■ Problem to solve: The expected output is a verbatim reprint of the lines from the beginning of the data that follows through the line that contains "Y. O. Hamidoune, O.".
***** Data records
import Literature.Combinatorics.Additive.HamidouneRodsethAbelianGroups

/-!
# The Hamidoune–Rødseth theorem for abelian groups, pair form (Hamidoune–Serra–Zémor 2008, §8,
# Theorem 29): both items

Topic `Literature/Combinatorics/Additive`.  Cell `mm-stpp` (D-0046), seat `mm-stpp-lit` (gens 16–17);
continuation of `HamidouneRodsethAbelianGroups.lean` (imported: Theorem 28
`exists_subset_apFinset_or_periodic_of_conn_three_eq_card`, the progression transfer
`subset_apFinset_of_isAP_of_card_add_le_of_zmultiples`, Lemma 25
`subset_apFinset_of_card_add_le_of_subset_apFinset`) and of `TwoAtomsOfSmallSumsets.lean`
(Theorem 14 `isAP_or_vadd_erase_eq_of_forall_card_le_addOrderOf`, Corollary 8
`min_le_card_add_of_forall_le_addOrderOf`, Proposition 15 in the aperiodic case
`eq_singleton_or_isAP_of_card_add_le_of_forall_card_le_addOrderOf`, the decomposition modulo a
subgroup `card_add_eq_card_image_mul`).  That file has reached the size cap of the tree, hence this
sibling.  Everything here is PROVED (0 `sorry`, 0 named facts).

## Source (read at the page this session)

Y. O. Hamidoune, O. Serra, G. Zémor, *On the critical pair theory in abelian groups: beyond
Chowla's theorem*, Combinatorica 28 (2008) 441–467 = arXiv:math/0603478 [HamidouneSerraZemor2008],
§8, **Theorem 29** (p0014–p0015 of the held text `paper:arxiv-math_0603478`): "Let `G` be a finite
abelian group with `gcd(|G|, 6) = 1`.  Let `0 ∈ S` be a generating subset of `G` such that
`|S| ≥ 4` and every element in `S*` has order at least `|S| + 1`.  Let `Q` be a maximal subgroup
such that `|S* + Q| − |S*| ≤ 1` and let `σ : G → G/Q` denote the canonical projection.  Let `T` be
a subset of `G` such that `|T| ≥ 3` and suppose that `|S + T| = |S| + |T| ≤ |G| − 4`.  Then the
following holds: • If `Q = {0}` then `S` and `T` are progressions or quasi-progressions with the
same difference. • If `Q ≠ {0}`, `|σ(T)| ≥ 2`, and `|σ(S + T)| < |G|/|Q| − 1` then `σ(S)` and
`σ(T)` are arithmetic progressions with the same difference.  Moreover we have
`|(T ∖ T₁) + Q| ≤ |T ∖ T₁| + 1` where `T₁` is a subset of `T` such that `σ(T₁)` is a single,
extremal element of the progression `σ(T)`.  Furthermore if `0` is not an extremal element of the
progression `σ(S)`, then `|T + Q| ≤ |T| + 1`."

FIRST ITEM (gen 16): `exists_subset_apFinset_of_card_add_eq_of_aperiodic`, with the prime-order
theorem it generalizes ("Our result is also a generalization to abelian groups of Theorem (th:HR),
i.e. the main result of [HR]"): [HamidouneRodseth2000, Theorem 3] `hamidouneRodseth_inverse_theorem`
(`|A|, |B| ≥ 3`, `7 ≤ |A + B| = |A| + |B| ≤ p − 4` in `ℤ/pℤ` ⇒ almost progressions with a common
difference; the tree's `HamidouneRodseth.hamidouneRodseth_of_card_three` assumes the `|A| = 3`
layer, this corollary does not).  Printed proof (Case 1): "`S` is `3`-separable and `κ₃(S) ≤ |S|`.
By Theorems 14 and 28, `S` is an arithmetic progression or quasi-progression.  By Lemma 25 it
follows that `T` is an arithmetic progression or quasi-progression with the same difference."

SECOND ITEM (gen 17): `exists_apFinset_image_of_card_add_eq` (all three conclusions), assembled
from `exists_isAP_image_of_card_add_eq` (the progressions),
`card_filter_add_le_of_image_eq_apFinset_of_card_add_eq` ("Moreover") and
`card_add_le_card_succ_of_image_eq_apFinset` ("Furthermore").  Printed proof (Case 2), followed
step by step: `S ∩ Q = {0}` (`eq_zero_of_mem_addSubgroup`); the orders in `σ(S)*` are
`≥ (|S| + 1)/q`, hence `≥ |σ(S)|` (`card_image_le_addOrderOf`); display (eq:withcor8) = Corollary 8
in `G ⧸ Q`; display (eq:Qperiodic) "`Σ = (S* + T) ∖ (T + Q)` is `Q`-periodic" (`sdiff_add_eq_sdiff`);
display (eq:noname) `|σ(S) + σ(T)| = |σ(S)| + |σ(T)| − 1` (`card_image_add_succ_eq`); "`Q` maximal
⇒ `σ(S*)` is not periodic" (`vadd_image_erase_ne`); Proposition 15 in `G ⧸ Q`, where the
stabilizer of `σ(S)*` is trivial — i.e. its aperiodic case, the tree's
`eq_singleton_or_isAP_of_card_add_le_of_forall_card_le_addOrderOf`, applied to `σ(S)` and the
translate of `σ(T)` through `0`; **Claim 3** by induction on `|σ(B)|`
(`card_filter_add_le_of_image_eq_apFinset`); the final paragraph ("Furthermore").

PROPOSITION 15 WITH ITS STABILIZER (gen 17; §3, p0007 of the held text): "Let `0 ∈ S` be a
generating subset of a finite abelian group `G` and let `0 ∈ T` be a subset of `G`.  Let `Q` denote
the stabilizer of `S ∖ {0}`.  Suppose that `|T + S| ≤ |T| + |S| − 1 < |G| − |Q|`.  Also assume that
every element of `S* = S ∖ {0}` has order `≥ |S|`.  Let `σ : G → G/Q` denote the canonical
projection.  One of the following holds: (i) either `T ⊂ Q`, (ii) or `σ(S)` and `σ(T)` are
arithmetic progressions with the same difference.  Moreover, at most one member of the
decomposition of `T` modulo `Q` is not a complete coset modulo `Q`." —
`subset_or_exists_isAP_image_of_card_add_le` with `exists_forall_card_filter_eq_of_image_eq_apFinset`
("Moreover"); the case `Q = {0}` is `eq_singleton_or_isAP_of_card_add_le_of_forall_card_le_addOrderOf`
of `TwoAtomsOfSmallSumsets.lean`, which the general case invokes in `G ⧸ Q`.  COROLLARY 16 (§3,
p0007; `S` generating a subgroup `H`, decomposition of `T` modulo `H`):
`exists_traces_eq_and_isAP_of_card_add_le`, via Corollary 8 inside `H`
(`min_le_card_add_of_subset_vadd`) and Proposition 15 inside the group `↥H`, transported back to
`G ⧸ Q` along `H/Q ↪ G/Q`.  With this file §3 of the paper (Theorem 14, Proposition 15,
Corollary 16) is complete in the tree.  CONSUMABLE FORM for groups whose prime factors are large
(`≥ |S| + 2`: then "`Q = {0}`" and the order condition of Theorem 29 are automatic):
`exists_subset_apFinset_of_card_add_eq_of_prime_factors`, `exists_subset_apFinset_pair_of_prime_factors`;
and, one below (critical pairs, prime factors `≥ |A|`), the Vosper alternative
`exists_isAP_pair_of_card_add_le_of_prime_factors` (Proposition 15 with `Q = {0}`).

## Deviations from print

First item: "`Q = {0}`" (no non-zero subgroup `Q` has `|S* + Q| ≤ |S*| + 1`) is the hypothesis
`∀ H ≠ ⊥, |S* + H| ≥ |S| + 1` of `exists_subset_apFinset_of_card_add_eq_of_aperiodic`; the proof
runs through the elementwise form "every set `P ⊇ S*` invariant under a non-zero translation has
`|P| ≥ |S| + 1`" (`exists_subset_apFinset_of_card_add_le_of_forall_vadd`,
`card_succ_le_of_forall_addSubgroup_card_add`), which is the form in which Theorem 14 (`S*`
periodic) and Theorem 28 (`S*` quasi-periodic) deliver the excluded alternatives.  "Progressions or
quasi-progressions with the same difference" is rendered as `S ⊆ {a, …, a + |S| r}`,
`T ⊆ {b, …, b + |T| r}` for one generator `r` of `G` (as in Theorem 28); `|S + T| = |S| + |T|` is
only used as `≤`.

Second item: the subgroup `Q` comes with its finset `Qf` (`∀ g, g ∈ Qf ↔ g ∈ Q`); "`Q` maximal" is
maximality under inclusion among the subgroups `H` with `|S* + H| ≤ |S*| + 1 = |S|` (which is what
the printed step "`Q` maximal ⇒ `σ(S*)` not periodic" uses); "`|σ(S + T)| < |G|/|Q| − 1`" is
`|σ(S + T)| + 2 ≤ |G ⧸ Q|` (`Nat.card`); "arithmetic progressions with the same difference" is
`IsAP (σ S) d ∧ IsAP (σ T) d`, resp. `σ(S) = {a, …, a + (m−1)d}`, `σ(T) = {b, …, b + (k−1)d}`
(`apFinset`, `m = |σ(S)|`, `k = |σ(T)|`).  In (eq:Qperiodic) we do not name the decomposition
`S* = S₀ ∪ S₁`: the printed trace argument is run on the trace of `S*` through the summand `s` of a
point `s + t ∈ Σ` whose `Q`-translate would leave `S* + T` (pigeonhole in a coset forces that trace
to be the short one and `T ∩ (t + Q) = {t}`, all other traces of `S*` being full cosets), reaching
the printed contradiction `|S + (T ∖ T')| < |S| + |T ∖ T'| − 1` with Corollary 8.  Claim 3 carries,
instead of "`|σ(B)| ≤ |σ(T)|`", the inequality `m + t − 2 < o(d)` which that hypothesis serves (the
top coset `u + (t−1)d` of `σ(S) + σ(B)` is met only by `S' + B'`), and `κ₁(S) = |S| − 1` in the form
of Corollary 8.  "Moreover" is proved for EVERY common difference `d` and orientation in which the
terminal element of `σ(S)` is non-zero ("we may assume without loss of generality that the terminal
element `u` of `σ(S)` is not `0`"), with `T₁ = σ⁻¹(b) ∩ T` the trace over the initial element of
`σ(T)`; "Furthermore" ("`0` not extremal": `a ≠ 0` and `a + (m−1)d ≠ 0`) is obtained by applying
"Moreover" in both directions `d` and `−d` (the printed "claim applied … by permuting initial and
terminal elements … gives `|T₁| ≥ |Q| − 1`"), then `S* + T` `Q`-periodic, `σ(S*) + σ(T) =
σ(S) + σ(T)`, and (eq:noname).  The hypothesis `|S| ≥ 4` is not used by the second item, and the
maximality of `Q` and `|σ(T)| ≥ 2` only by the progression part.

Proposition 15 (general `Q`): `Q` is given with its finset `Qf` as the stabilizer (`S* + Q = S*`
and `g + S* = S* ⇒ g ∈ Q`); "`|T| + |S| − 1 < |G| − |Q|`" is `|T| + |S| + |Q| ≤ |G|`.  The printed
proof ends with "Theorem 14 in `G/Q` implies that `σ(S)` is an arithmetic progression"; Theorem 14
needs `σ(S)` to be `2`-separable in `G/Q` with `κ₂ ≤ |σ(S)| − 1`, and the natural witness `σ(T)`
only works when `|σ(T) + σ(S)| ≤ |G/Q| − 2` (then we call Proposition 15's own case `Q = {0}` in
`G ⧸ Q`).  The boundary case `|σ(T) + σ(S)| = |G/Q| − 1` does occur (`G/Q = ℤ/7`, `σ(S) =
{0, 1, 2}`, `σ(T) = {0, 1, 2, 3}` with full traces) and is settled here by a SUPPLEMENT not in print:
`σ(T)` is then the complement of `c − σ(S)` for the missing class `c`, the hypothesis
`|T + S| < |G| − |Q|` yields `t̄ ∈ σ(T)` with `t̄ − σ(S*)` disjoint from `σ(T)`, so
`(c − t̄) + σ(S*) ⊆ σ(S)`, and `eq_apFinset_of_vadd_erase_subset` (a set absorbing a translate of
its non-zero part, under aperiodicity and the order condition, is a progression) finishes; the case
`σ(T) + σ(S) = G/Q` is excluded by counting full cosets of `T + S`.  "Moreover" is proved for any
presentation of the two progressions by the printed unique-expressibility count.
Corollary 16: `H` and `Q` come with finsets `Hf`, `Qf`; "`|S| + |T| − 1 < |H + T| − |Q|`" is
`|S| + |T| + |Q| ≤ |H + T|`; the ordering "`|T₁ + S| ≤ |T₂ + S| ≤ ⋯`" is replaced by naming the
exceptional coset `c₁` (the one with `|T₁ + S| < |H|`; all other traces are full cosets, for which
`|T_i + S| = |H|`); alternative (i) "`T₁ − T₁ ⊂ Q`" is `T₁ − T₁ ⊆ Qf`.
Census-silent Literature shelf: no row, bracket, threshold or verdict word of the cell moves; no `ω`.
-/

namespace Literature.Combinatorics.Additive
**********
■ Task output:
import Literature.Combinatorics.Additive.HamidouneRodsethAbelianGroups

/-!
# The Hamidoune–Rødseth theorem for abelian groups, pair form (Hamidoune–Serra–Zémor 2008, §8,
# Theorem 29): both items

Topic `Literature/Combinatorics/Additive`.  Cell `mm-stpp` (D-0046), seat `mm-stpp-lit` (gens 16–17);
continuation of `HamidouneRodsethAbelianGroups.lean` (imported: Theorem 28
`exists_subset_apFinset_or_periodic_of_conn_three_eq_card`, the progression transfer
`subset_apFinset_of_isAP_of_card_add_le_of_zmultiples`, Lemma 25
`subset_apFinset_of_card_add_le_of_subset_apFinset`) and of `TwoAtomsOfSmallSumsets.lean`
(Theorem 14 `isAP_or_vadd_erase_eq_of_forall_card_le_addOrderOf`, Corollary 8
`min_le_card_add_of_forall_le_addOrderOf`, Proposition 15 in the aperiodic case
`eq_singleton_or_isAP_of_card_add_le_of_forall_card_le_addOrderOf`, the decomposition modulo a
subgroup `card_add_eq_card_image_mul`).  That file has reached the size cap of the tree, hence this
sibling.  Everything here is PROVED (0 `sorry`, 0 named facts).

## Source (read at the page this session)

Y. O. Hamidoune, O. Serra, G. Zémor, *On the critical pair theory in abelian groups: beyond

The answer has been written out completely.